Case report: A pair of monozygotic twins with dystonia and paroxysmal attacks, resembling paroxysmal non-kinesigenic dyskinesias, due to a novel ATP1A3 variant are reported. The complete resolution of their paroxysms was achieved using levodopa and deep brain stimulation of the internal globus pallidus. Improvement of interictal dystonia was also achieved with this therapy.

Discussion: Paroxysmal worsening of movement disorders should be suspected as part of the ATP1A3 spectrum. Treatment outcome might be predicted based on the phenotype.

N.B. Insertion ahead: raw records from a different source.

include hnum in
/-- Semantics of a cleared gate (max rule): after `ι` it is `t ^ (gateExpMax g)` times the
original value. [folklore] -/
theorem map_eval_gateClearMax {vals' : List (MvPolynomial σ S)} {vals : List (MvPolynomial σ K)}
    {E : List ℕ}
    (hinv : ∀ j, MvPolynomial.map ι (vals'.getD j 0) = C (ι t ^ E.getD j 0) * vals.getD j 0)
    (g : Gate K σ) :
    MvPolynomial.map ι ((gateClearMax num N t E g).eval vals') =
      C (ι t ^ gateExpMax N E g) * g.eval vals := by
  cases g with
  | sum args =>
    simp only [gateClearMax, gateExpMax, Gate.eval, List.map_map, map_list_sum]
    set M := (args.map fun a => N a.1 + opExp N E a.2).foldr max 0 with hM
    have hle : ∀ a ∈ args, N a.1 + opExp N E a.2 ≤ M := fun a ha =>
      le_foldr_max_of_mem (List.mem_map.2 ⟨a, ha, rfl⟩)
    have hterm : ∀ a ∈ args,
        (⇑(MvPolynomial.map ι) ∘ (fun a : S × Operand S σ => a.1 • a.2.eval vals') ∘
          (fun a : K × Operand K σ =>
            (t ^ (M - (N a.1 + opExp N E a.2)) * num a.1, opClear num a.2))) a =
        C (ι t ^ M) * (a.1 • a.2.eval vals) := by
      intro a ha
      simp only [Function.comp_apply, smul_eq_C_mul, map_mul, map_C, map_pow,
        map_eval_opClear ι num N t hnum hinv, hnum a.1]
      have hsplit : M = (M - (N a.1 + opExp N E a.2)) + N a.1 + opExp N E a.2 := by
        have := hle a ha; omega
      conv_rhs => rw [hsplit]
      simp only [pow_add]
      ring
    rw [List.map_congr_left hterm, List.sum_map_mul_left]
  | prod args =>
    simp only [gateClearMax, gateExpMax, Gate.eval, List.map_map, map_list_prod]
    have hterm : ∀ a ∈ args,
        (MvPolynomial.map ι ∘ (fun u : Operand S σ => u.eval vals') ∘ opClear num) a =
          C (ι t ^ opExp N E a) * a.eval vals := fun a _ => by
      simp only [Function.comp_apply, map_eval_opClear ι num N t hnum hinv]
    rw [List.map_congr_left hterm, prod_map_C_pow_mul]

include hnum in
/-- The invariant of the fold (max rule): after `ι`, the cleared value list is the original one
scaled entrywise by `t ^ (recorded exponent)`. [folklore] -/
theorem map_gateValues_clearAuxMax (gs : List (Gate K σ)) :
    ∀ j, MvPolynomial.map ι ((gateValues (clearAuxMax num N t gs).1).getD j 0) =
      C (ι t ^ (clearAuxMax num N t gs).2.getD j 0) * (gateValues gs).getD j 0 := by
  induction gs using List.reverseRecOn with
  | nil => intro j; simp [clearAuxMax, gateValues]
  | append_singleton gs g ih =>
    intro j
    have hlen := length_clearAuxMax num N t gs
    have hv' : (gateValues (clearAuxMax num N t gs).1).length = gs.length := by
      rw [gateValues_length, hlen.1]
    have hv : (gateValues gs).length = gs.length := gateValues_length gs
    rw [clearAuxMax_append_singleton, gateValues_append_singleton, gateValues_append_singleton]
    rcases Nat.lt_trichotomy j gs.length with hj | hj | hj
    · rw [getD_concat_of_lt _ _ _ (by rw [hv']; exact hj),
        getD_concat_of_lt _ _ _ (by rw [hlen.2]; exact hj),
        getD_concat_of_lt _ _ _ (by rw [hv]; exact hj)]
      exact ih j
    · subst hj
      rw [getD_concat_of_eq _ _ _ hv'.symm, getD_concat_of_eq _ _ _ hlen.2.symm,
        getD_concat_of_eq _ _ _ hv.symm]
      exact map_eval_gateClearMax ι num N t hnum ih g
    · rw [getD_of_length_le _ _ (by simp [hv']; omega),
        getD_of_length_le _ _ (by simp [hlen.2]; omega),
        getD_of_length_le _ _ (by simp [hv]; omega)]
      simp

How to Cite: Zúñiga-Ramírez C, Kramis-Hollands M, Mercado-Pimentel R, González-Usigli HA, Sáenz-Farret M, Soto-Escageda A, et al.. Generalized Dystonia and Paroxysmal Dystonic Attacks due to a Novel ATP1A3 Variant. Tremor and Other Hyperkinetic Movements. 2019;9. DOI:
  Published on 13 Dec 2019
 Accepted on 19 Nov 2019            Submitted on 26 Aug 2019

ATP1A3 mutations have been described all over the world. Classically, rapid-onset dystonia-parkinsonism (RDP); cerebellar ataxia, pes cavus, optic atrophy, and sensorineural hearing loss (CAOS/CAPOS) syndrome; and alternating hemiplegia of childhood (AHC) type 2 have been related to this gene mutation, although mixed phenotypes have been increasingly reported. Paroxysmal dyskinesias include a wide spectrum of diseases that are characterized by movement disorders, epilepsy, and neurological deficits.1,2 Herein, we report a pair of monozygotic twins carrying an ATP1A3 variant who developed paroxysmal dystonic spells resembling non-kinesigenic dyskinesia (PNKD) and more severe episodes similar to status dystonicus.

Twenty-year-old monozygotic twins (case 1 and 2) presented during the first months of life with paroxysms of hyperkinetic movements characterized by painful abnormal postures lasting from minutes to hours, presenting up to 20 times per week. These movements were triggered by weather changes, mood swings, caffeine intake, exercise, fever, and infections, among others. Later on, they were also characterized by speech arrest. Both parents and two more siblings (21 and 11 years old) did not show any neurological disease. The 67-year-old paternal grandfather developed a dystonic head tremor at 65 years of age.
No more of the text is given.